Pulang

Suatu hari saya berpapasan dengan dua orang lelaki berwajah Timur Tengah di pintu keluar stasiun utama kota Potsdam, sebuah kota yang berjarak tempuh sekitar 1 jam dari Berlin. Sebenarnya tak ada yang aneh pada diri keduanya sebagaimana lazimnya pemandangan di stasiun, orang berlalu lalang dan bergegas sambil menenteng koper. Kendati demikian, apa yang dibawa oleh kedua orang tersebut mampu menyedot perhatian saya.

Subhanallah! Mereka mendorong sebuah troli berisi tumpukan koper hampir menyentuh bagian atas pintu utama stasiun itu. Baru kali ini saya melihat orang yang akan bepergian dengan membawa perbekalan luar biasa banyak. Di samping kedua orang tersebut, saya melihat seorang perempuan mungkin saudara atau istri dari salah seorang kedua orang tadi, juga menenteng tas yang tak kalah banyaknya. Dugaan saya, mereka akan pulang ke tanah airnya.

Tumpukan koper yang menjulang itu mengingatkan saya pada apa yang terjadi beberapa hari sebelumnya, dimana sejak niatan pulang ke tanah air hampir mewujud jadi kenyataan,nyaris setiap hari wajah-wajah yang dirindu berkelebatan. Pikiran saya pun dipenuhi dengan berbagai hal yang berkaitan dengan pulang. Mulai dari mencari cinderamata, memilah sampai mengepak pakaian juga mainan anak, dan masih banyak lagi. Masya Allah! betapa sibuknya saya saat itu dengan kegiatan tersebut karena merasa khawatir bekal yang telah dikumpulkan itu akan melebihi quota yang ditetapkan jasa penerbangan. Sampai akhirnya dalam keletihan di tengah tumpukan barang yang sedang saya sortir, saya terhenyak karena teringat pada suatu hal yang sering saya lalai mengingatnya namun ia pasti akan datang. Saya yakin Anda semua tahu, ya! dialah kematian.

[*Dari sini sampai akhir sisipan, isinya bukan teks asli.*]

/-! ### The set `T` and the unique expression elements `a′ + b` (print p. 32, first paragraph) -/

/-- «Let `a′ ∈ A′` and `a ∈ A`.  If `(a′ + B) ∩ (a + B)` is nonempty, then `a′ + b′ = a + b` for some
`b, b′ ∈ B`.  Hence `a′ ∈ (a′ − b) + B` and `a = a′ − b + b′ ∈ (a′ − b) + B`.  Hence, if `a′` and `a` are
distinct, then `|(a′ − b + B) ∩ A| ≥ 2`, whence `a′ − b + B ⊆ A`.  Thus `a′ − b ∈ T` and `a′ ∈ T + B`, a
contradiction.  Therefore every element `a′ + b`, for `a′ ∈ A′` and `b ∈ B`, is a unique expression
element in `A + B`.»  Here `T` is any finset containing every `x` with `x + B ⊆ A`, and the maximality
of `e` is the hypothesis `hmax`. [cite: Grynkiewicz2009, §6 Subcase 3 (p. 32)] -/
theorem eq_of_notMem_tset_add {A B T : Finset G}
    (hmax : ∀ x : G, ¬ (x +ᵥ B ⊆ A) → #(A ∩ (x +ᵥ B)) ≤ 1)
    (hT : ∀ x : G, x +ᵥ B ⊆ A → x ∈ T) {a' b' a b : G} (ha' : a' ∈ A) (ha'T : a' ∉ T + B)
    (hb' : b' ∈ B) (ha : a ∈ A) (hb : b ∈ B) (h : a + b = a' + b') : a = a' ∧ b = b' := by
  have key : a = a' := by
    by_contra hne
    have hsub : (a' - b) +ᵥ B ⊆ A := by
      by_contra hns
      have h2 : 1 < #(A ∩ ((a' - b) +ᵥ B)) := by
        rw [one_lt_card]
        refine ⟨a', mem_inter.2 ⟨ha', mem_vadd_finset.2 ⟨b, hb, ?_⟩⟩,
          a, mem_inter.2 ⟨ha, mem_vadd_finset.2 ⟨b', hb', ?_⟩⟩, Ne.symm hne⟩
        · rw [vadd_eq_add, sub_add_cancel]
        · rw [vadd_eq_add, eq_sub_of_add_eq h]; abel
      exact absurd (hmax _ hns) (not_le.2 h2)
    exact ha'T (mem_add.2 ⟨a' - b, hT _ hsub, b, hb, sub_add_cancel a' b⟩)
  refine ⟨key, ?_⟩
  rw [key] at h
  exact add_left_cancel h
import Summits.HubbardSuperconductivity.HubbardSuperconductivity.Theorems.AnisotropyChordTransferFibre3FinX3Eval
import Summits.HubbardSuperconductivity.HubbardSuperconductivity.Theorems.AnisotropyChordTransferFibre3FinX3T25c080

/-!
# Route `AnisotropyChord` / H0 rotor rung: FIN per-`L` GM₃ (X4), `L = 25` — row-C cell fact of cell 80

Kernel fact `xcCellAnyT0 25 (49/50) 100 617510669566487 632948436305650 64 tb = true` (row C of cert cell 80 with `b = 64/100` and the `T⁺·D` brackets `tb` exported by the row-`N₁` fact `xn25_80`): the recomputed tables are rewritten to the certified literals of `…FinX3T25c080` and the check is decided by the kernel; assembled in `…FinX3GM3TwentyFive`.
Prover seat `hubbard-h0-rotor-p3` g8; helper for piece A = stmt-HubbardSuperconductivity-23918 of rung 19089 (`--supports`, helper class).
WHAT THIS IS NOT: nothing here proves superconductivity in the Hubbard model (rotor TARGET as worded stays FALSE, g15 verdict); kernel facts for the FIN certificate of ONE conditional reduction.  Tree imports only; zero data; standard axioms.
-/

set_option linter.dupNamespace false
set_option autoImplicit false

namespace Summit.HubbardSuperconductivity.HubbardSuperconductivity.Theorems.AnisotropyChord.Transfer.Fibre3

namespace FinXD

open FinXB FinCell Hole2

set_option maxHeartbeats 4000000 in
/-- row C of cell 80 of `L = 25` (`b = 64/100`). [folklore] -/
theorem xc25_80 : xcCellAnyT0 25 (49/50 : ℚ) 100 617510669566487 632948436305650 64 ((1850545394637530 : ℤ), (1904356923515692 : ℤ)) = true := by
  unfold xcCellAnyT0
  rw [tf25_80_eq, tg25_80_eq]
  decide +kernel

end FinXD

end Summit.HubbardSuperconductivity.HubbardSuperconductivity.Theorems.AnisotropyChord.Transfer.Fibre3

Tak terasa embun bermunculan di sudut mata saat merasa semua perbekalan pulang di hadapan saya itu mengingatkan diri akan makna pulang yang hakiki. Saya merasa malu padaNya, mengapa saya begitu sibuk mempersiapkan segala perbekalan untuk kepentingan pulang yang sesaat tetapi lalai menyiapkan bekal untuk pulang yang sesungguhnya? Bekal apa yang sudah saya kumpulkan saat akan pulang menghadap Illahi Rabbi Penguasa semesta alam?

Tidak ada yang tahu di bumi mana dan dalam keadaan apa saya (juga Anda) akan “pulang”. Bagi saya yang terpenting saat ini adalah saya harus penuhi kewajiban menuntut ilmu yang akan menjadi dasar dalam melakukan amal ibadah dan saya harus selalu siap dalam keadaan apapun ketika Yang Menggenggam Jiwa memanggil saya “pulang”. Ya, hal-hal tersebutlah yang seharusnya memenuhi “koper” saya untuk bekal kepulangan menuju negeri abadi (akhirat).

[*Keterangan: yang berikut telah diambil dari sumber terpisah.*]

import Summits.AtomisticToContinuum.HydrodynamicLimit.Theorems.TwoClocksEquilibriumFastWindowLDBirthT12Euler
import HarnessLib

/-!
# The dipole Euler–Volterra equation of the Lorentz limit with a GROWING right side
# (helper `t12_euler_dipole_logSqGrowth` of the line `birth`, crux `TwoClocks.EquilibriumFastWindowLD`,
# stmt-AtomisticToContinuum-14440; first bootstrap round of items T1/T2, sector `ℓ = 1`, of the
# registered sub-goal `t12_logLinearPreimage_and_dipoleModulus`)

File `…BirthT12Euler` solves the `ℓ = 1` Euler–Volterra equation of the far-field linearised
hard-sphere operator, `Φ(s) = (4/s⁴) ∫₀ˢ t³ Φ(t) dt - γ(s)` (`s ≥ s₀`), for a BOUNDED right side
`‖γ‖ ≤ Γ`: log growth `‖Φ(s)‖ ≲ log s` and the log-modulus `‖Φ(r) - Φ(S)‖ ≤ 4Γ log(S/r) + 2Γ`
(`euler_dipole_norm_le`, `t12_euler_dipole_logModulus`). In the first bootstrap round for the dipole
profile of the corrector the right side grows: the a-priori size `‖Φ(s)‖ ≲ s (1 + log s)` of the
profile of a quadratic-log `Π₁ψ` gives, after division by `ν ≍ s`, `‖γ(s)‖ ≤ Γ (1 + log(1+s))`.
From the representation `Φ(S) - Φ(r) = -4∫ᵣ^S γ(u) du/u - (γ(S) - γ(r))` (`euler_dipole_sub_eq`) and
`‖γ‖ ≤ Γ w(S)` on `[r, S]` for a nondecreasing weight `w` this file proves what comes out:

* `euler_dipole_modulus_of_monotoneOn` — (EG1b) `‖γ‖ ≤ Γ w`, `w` monotone on `[s₀, ∞)`, `Γ ≥ 0` ⟹
  `‖Φ(r) - Φ(S)‖ ≤ 4Γ w(S) log(S/r) + 2Γ w(S)` (`s₀ ≤ r ≤ S`);
* `euler_dipole_norm_le_of_monotoneOn` — (EG1a) `‖Φ(s)‖ ≤ 4‖Ψ(s₀)‖/s₀⁴ + 4Γ w(s) log(s/s₀) + Γ w(s)`
  (`Ψ(s₀) = ∫₀^{s₀} t³Φ`);
* `euler_dipole_logSqGrowth` (any complete normed space) and the **registered helper
  `t12_euler_dipole_logSqGrowth`** (its `ℝ³` instance) — for `w = 1 + log(1+s)` and `s₀ ≥ 1`:
  **`‖Φ(s)‖ ≤ 4‖Ψ(s₀)‖/s₀⁴ + 5Γ (1 + log(1+s))²`** (squared-log growth: the `ℓ = 1` log-resonance
  integrates `∫ log t dt/t = log²/2`) and the log-weighted modulus
  **`‖Φ(r) - Φ(S)‖ ≤ 4Γ (1 + log(1+S)) log(S/r) + 2Γ (1 + log(1+S))`**.

The final round (bounded `γ`) is the landed `euler_dipole_logModulus`; the zonal rounds are in the
sibling file `…BirthT12EulerGrowth`. Hypotheses as in `…BirthT12Euler` (`Φ` continuous on `(0, ∞)`,
`t³Φ` integrable on `[0, s₀]`, the identity on `[s₀, ∞)`). Pure real analysis, [folklore].
-/

noncomputable section

open MeasureTheory Real Set Filter intervalIntegral
open scoped ENNReal BigOperators Topology

namespace Summit.AtomisticToContinuum.HydrodynamicLimit.Theorems.ClampedCorrectorBirth

/-! ### `ℓ = 1`: the dipole sector with a monotone weight -/

section Dipole

variable {E : Type*} [NormedAddCommGroup E] [NormedSpace ℝ E] [CompleteSpace E]

/-- **(EG1b) The dipole modulus with a growing right side, general normed space.** A solution of
the `ℓ = 1` Euler–Volterra equation `Φ(s) = (4/s⁴) ∫₀ˢ t³ Φ(t) dt - γ(s)` (`s ≥ s₀ > 0`) whose right
side is bounded by a MONOTONE weight, `‖γ(s)‖ ≤ Γ w(s)`, `w` nondecreasing on `[s₀, ∞)`, `Γ ≥ 0`, has
the modulus **`‖Φ(r) - Φ(S)‖ ≤ 4Γ w(S) log(S/r) + 2Γ w(S)`** for `s₀ ≤ r ≤ S` (the representation
`Φ(S) - Φ(r) = -4∫ᵣ^S γ du/u - (γ(S) - γ(r))` of `euler_dipole_sub_eq` with `‖γ‖ ≤ Γ w(S)` on `[r, S]`).
[folklore] -/
theorem euler_dipole_modulus_of_monotoneOn {Φ γ : ℝ → E} {w : ℝ → ℝ} {Γ s₀ : ℝ} (hs₀ : 0 < s₀)
    (hΓ : 0 ≤ Γ) (hΦ : ContinuousOn Φ (Ioi 0))
    (hint : IntervalIntegrable (fun t => t ^ 3 • Φ t) volume 0 s₀) (hw : MonotoneOn w (Ici s₀))
    (hγ : ∀ s, s₀ ≤ s → ‖γ s‖ ≤ Γ * w s)
    (hE : ∀ s, s₀ ≤ s → Φ s = (4 / s ^ 4) • (∫ t in (0:ℝ)..s, t ^ 3 • Φ t) - γ s)
    {r S : ℝ} (hr : s₀ ≤ r) (hrS : r ≤ S) :
    ‖Φ r - Φ S‖ ≤ 4 * Γ * w S * Real.log (S / r) + 2 * Γ * w S := by
  have hr0 : 0 < r := hs₀.trans_le hr
  have hγ' : ∀ u, r ≤ u → u ≤ S → ‖γ u‖ ≤ Γ * w S := fun u hu huS =>
    (hγ u (hr.trans hu)).trans (mul_le_mul_of_nonneg_left
      (hw (show u ∈ Ici s₀ from hr.trans hu) (show S ∈ Ici s₀ from hr.trans hrS) huS) hΓ)
  have hI := norm_integral_inv_smul_le (γ := γ) (Γ := Γ * w S) hr0 hrS hγ'
  rw [norm_sub_rev, euler_dipole_sub_eq hs₀ hΦ hint hE hr hrS]
  calc ‖-((4:ℝ) • ∫ u in r..S, u⁻¹ • γ u) - (γ S - γ r)‖
        ≤ ‖-((4:ℝ) • ∫ u in r..S, u⁻¹ • γ u)‖ + ‖γ S - γ r‖ := norm_sub_le _ _
    _ ≤ 4 * ‖∫ u in r..S, u⁻¹ • γ u‖ + (‖γ S‖ + ‖γ r‖) := by
        rw [norm_neg, norm_smul, Real.norm_of_nonneg (by norm_num : (0:ℝ) ≤ 4)]
        exact add_le_add le_rfl (norm_sub_le (γ S) (γ r))
    _ ≤ 4 * (Γ * w S * Real.log (S / r)) + (Γ * w S + Γ * w S) := by
        gcongr
        · exact hγ' S hrS le_rfl
        · exact hγ' r le_rfl hrS
    _ = 4 * Γ * w S * Real.log (S / r) + 2 * Γ * w S := by ring

/-- **(EG1a) Growth in the dipole sector with a growing right side, general normed space**: under
the hypotheses of `euler_dipole_modulus_of_monotoneOn`,
`‖Φ(s)‖ ≤ 4‖Ψ(s₀)‖/s₀⁴ + 4Γ w(s) log(s/s₀) + Γ w(s)` for `s ≥ s₀`, `Ψ(s₀) = ∫₀^{s₀} t³ Φ`. [folklore] -/
theorem euler_dipole_norm_le_of_monotoneOn {Φ γ : ℝ → E} {w : ℝ → ℝ} {Γ s₀ : ℝ} (hs₀ : 0 < s₀)
    (hΓ : 0 ≤ Γ) (hΦ : ContinuousOn Φ (Ioi 0))
    (hint : IntervalIntegrable (fun t => t ^ 3 • Φ t) volume 0 s₀) (hw : MonotoneOn w (Ici s₀))
    (hγ : ∀ s, s₀ ≤ s → ‖γ s‖ ≤ Γ * w s)
    (hE : ∀ s, s₀ ≤ s → Φ s = (4 / s ^ 4) • (∫ t in (0:ℝ)..s, t ^ 3 • Φ t) - γ s)
    {s : ℝ} (hs : s₀ ≤ s) :
    ‖Φ s‖ ≤ 4 * ‖∫ t in (0:ℝ)..s₀, t ^ 3 • Φ t‖ / s₀ ^ 4 + 4 * Γ * w s * Real.log (s / s₀)
      + Γ * w s := by
  have hγ' : ∀ u, s₀ ≤ u → u ≤ s → ‖γ u‖ ≤ Γ * w s := fun u hu hus =>
    (hγ u hu).trans (mul_le_mul_of_nonneg_left
      (hw (show u ∈ Ici s₀ from hu) (show s ∈ Ici s₀ from hs) hus) hΓ)
  have hI := norm_integral_inv_smul_le (γ := γ) (Γ := Γ * w s) hs₀ hs hγ'
  have hrep : Φ s = (4 / s₀ ^ 4) • (∫ t in (0:ℝ)..s₀, t ^ 3 • Φ t)
      - (4:ℝ) • (∫ u in s₀..s, u⁻¹ • γ u) - γ s := by
    have h := euler_dipole_sub_eq hs₀ hΦ hint hE le_rfl hs
    rw [hE s₀ le_rfl, sub_eq_iff_eq_add] at h
    rw [h]
    module
  rw [hrep]
  calc ‖(4 / s₀ ^ 4) • (∫ t in (0:ℝ)..s₀, t ^ 3 • Φ t) - (4:ℝ) • (∫ u in s₀..s, u⁻¹ • γ u) - γ s‖
        ≤ ‖(4 / s₀ ^ 4) • (∫ t in (0:ℝ)..s₀, t ^ 3 • Φ t)‖ + ‖(4:ℝ) • (∫ u in s₀..s, u⁻¹ • γ u)‖
          + ‖γ s‖ := (norm_sub_le _ _).trans (add_le_add (norm_sub_le _ _) le_rfl)
    _ ≤ 4 * ‖∫ t in (0:ℝ)..s₀, t ^ 3 • Φ t‖ / s₀ ^ 4 + 4 * (Γ * w s * Real.log (s / s₀))
          + Γ * w s := by
        rw [norm_smul, norm_smul, Real.norm_of_nonneg (by positivity : (0:ℝ) ≤ 4 / s₀ ^ 4),
          Real.norm_of_nonneg (by norm_num : (0:ℝ) ≤ 4), div_mul_eq_mul_div]
        gcongr
        exact hγ' s hs le_rfl
    _ = _ := by ring

/-- **(EG1) The first bootstrap round of the dipole sector: squared-log growth and the log-weighted
modulus.** If `Φ : (0, ∞) → E` solves `Φ(s) = (4/s⁴) ∫₀ˢ t³ Φ(t) dt - γ(s)` for `s ≥ s₀ ≥ 1` with
`‖γ(s)‖ ≤ Γ (1 + log(1+s))`, then for `s ≥ s₀` and `s₀ ≤ r ≤ S`:
**`‖Φ(s)‖ ≤ 4‖Ψ(s₀)‖/s₀⁴ + 5Γ (1 + log(1+s))²`** (`Ψ(s₀) = ∫₀^{s₀} t³Φ`; `log(s/s₀) ≤ 1 + log(1+s)`
as `s₀ ≥ 1`) and **`‖Φ(r) - Φ(S)‖ ≤ 4Γ (1 + log(1+S)) log(S/r) + 2Γ (1 + log(1+S))`**. The final round
(bounded `γ`) is `euler_dipole_logModulus` / `euler_dipole_norm_le`. [folklore] -/
theorem euler_dipole_logSqGrowth {Φ γ : ℝ → E} {Γ s₀ : ℝ} (hs₀ : 1 ≤ s₀)
    (hΦ : ContinuousOn Φ (Ioi 0)) (hint : IntervalIntegrable (fun t => t ^ 3 • Φ t) volume 0 s₀)
    (hγ : ∀ s, s₀ ≤ s → ‖γ s‖ ≤ Γ * (1 + Real.log (1 + s)))
    (hE : ∀ s, s₀ ≤ s → Φ s = (4 / s ^ 4) • (∫ t in (0:ℝ)..s, t ^ 3 • Φ t) - γ s) :
    (∀ s, s₀ ≤ s → ‖Φ s‖ ≤ 4 * ‖∫ t in (0:ℝ)..s₀, t ^ 3 • Φ t‖ / s₀ ^ 4
        + 5 * Γ * (1 + Real.log (1 + s)) ^ 2) ∧
      ∀ r S : ℝ, s₀ ≤ r → r ≤ S → ‖Φ r - Φ S‖ ≤
        4 * Γ * (1 + Real.log (1 + S)) * Real.log (S / r) + 2 * Γ * (1 + Real.log (1 + S)) := by
  have hs₀' : 0 < s₀ := one_pos.trans_le hs₀
  have hm : ∀ s : ℝ, 0 ≤ s → 1 ≤ 1 + Real.log (1 + s) := fun s hs => by
    have := Real.log_nonneg (by linarith : (1:ℝ) ≤ 1 + s)
    linarith
  have hΓ : 0 ≤ Γ := nonneg_of_mul_nonneg_left ((norm_nonneg _).trans (hγ s₀ le_rfl))
    (lt_of_lt_of_le one_pos (hm s₀ hs₀'.le))
  have hw : MonotoneOn (fun s : ℝ => 1 + Real.log (1 + s)) (Ici s₀) := by
    intro u (hu : s₀ ≤ u) v _ huv
    simp only
    gcongr
    linarith
  refine ⟨fun s hs => ?_, fun r S hr hrS =>
    euler_dipole_modulus_of_monotoneOn hs₀' hΓ hΦ hint hw hγ hE hr hrS⟩
  have h := euler_dipole_norm_le_of_monotoneOn hs₀' hΓ hΦ hint hw hγ hE hs
  have hs' : 0 < s := hs₀'.trans_le hs
  have hm1 : 1 ≤ 1 + Real.log (1 + s) := hm s hs'.le
  have hlog : Real.log (s / s₀) ≤ 1 + Real.log (1 + s) := by
    have h1 : Real.log (s / s₀) ≤ Real.log (1 + s) :=
      Real.log_le_log (by positivity) ((div_le_self hs'.le hs₀).trans (by linarith))
    linarith
  refine h.trans ?_
  have hΓm : 0 ≤ Γ * (1 + Real.log (1 + s)) := mul_nonneg hΓ (by linarith)
  nlinarith [mul_le_mul_of_nonneg_left hlog hΓm, mul_le_mul_of_nonneg_left hm1 hΓm]

end Dipole

/-- **Registered helper `t12_euler_dipole_logSqGrowth` (EG1: the first bootstrap round of T1/T2 in
the sector `ℓ = 1`).** The `ℓ = 1` (dipole) profile `Φ : (0, ∞) → ℝ³` of the corrector solves, in the
far field, `Φ(s) = (4/s⁴) ∫₀ˢ t³ Φ(t) dt - γ(s)` for `s ≥ s₀ ≥ 1`; in the first round the right side
is only known to grow logarithmically, `‖γ(s)‖ ≤ Γ (1 + log(1+s))`. Consequences (pure real analysis):
the SQUARED-LOG GROWTH **`‖Φ(s)‖ ≤ 4‖Ψ(s₀)‖/s₀⁴ + 5Γ (1 + log(1+s))²`** (`s ≥ s₀`,
`Ψ(s₀) = ∫₀^{s₀} t³Φ`) and the LOG-WEIGHTED MODULUS
**`‖Φ(r) - Φ(S)‖ ≤ 4Γ (1 + log(1+S)) log(S/r) + 2Γ (1 + log(1+S))`** (`s₀ ≤ r ≤ S`). Proof:
`Φ(S) - Φ(r) = -4∫ᵣ^S γ du/u - (γ(S) - γ(r))` with `‖γ‖ ≤ Γ(1 + log(1+S))` on `[r, S]`. [folklore] -/
theorem t12_euler_dipole_logSqGrowth : ∀ (Φ γ : ℝ → EuclideanSpace ℝ (Fin 3)) (Γ s₀ : ℝ), 1 ≤ s₀ → ContinuousOn Φ (Set.Ioi 0) → IntervalIntegrable (fun t => t ^ 3 • Φ t) MeasureTheory.volume 0 s₀ → (∀ s, s₀ ≤ s → ‖γ s‖ ≤ Γ * (1 + Real.log (1 + s))) → (∀ s, s₀ ≤ s → Φ s = (4 / s ^ 4) • (∫ t in (0:ℝ)..s, t ^ 3 • Φ t) - γ s) → (∀ s, s₀ ≤ s → ‖Φ s‖ ≤ 4 * ‖∫ t in (0:ℝ)..s₀, t ^ 3 • Φ t‖ / s₀ ^ 4 + 5 * Γ * (1 + Real.log (1 + s)) ^ 2) ∧ ∀ r S : ℝ, s₀ ≤ r → r ≤ S → ‖Φ r - Φ S‖ ≤ 4 * Γ * (1 + Real.log (1 + S)) * Real.log (S / r) + 2 * Γ * (1 + Real.log (1 + S)) :=
  fun _ _ _ _ hs₀ hΦ hint hγ hE => euler_dipole_logSqGrowth hs₀ hΦ hint hγ hE

end Summit.AtomisticToContinuum.HydrodynamicLimit.Theorems.ClampedCorrectorBirth

end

Terimakasih Ya Allah! rasa syukur membuncah di hati. Betapa indah caraMu memberiku peringatan melalui tumpukan perbekalan di rumah beserta koper si fulan di stasiun utama kota Potsdam itu. Karena hal tersebut, menjadikan saya berazzam, bahwa saya harus membawa sebanyak-banyaknya dan mengisi sepenuh-penuhnya “koper” saya selagi Allah memberi kesempatan hidup. Saya akan dan harus terus mempersiapkan masa depan (akhirat) saya. Karena hidup di dunia hanyalah senda gurau dan berlangsung dalam sesaat saja.

“Setiap yang bernyawa akan merasakan mati. Dan hanya pada hari kiamat sajalah diberikan dengan sempurna balasanmu. Barangsiapa dijauhkan dari neraka dan dimasukkan ke dalam surga, sungguh, dia memperoleh kemenangan. Kehidupan di dunia hanyalah kesenangan yang memperdaya”.QS. Ali ‘Imran:185.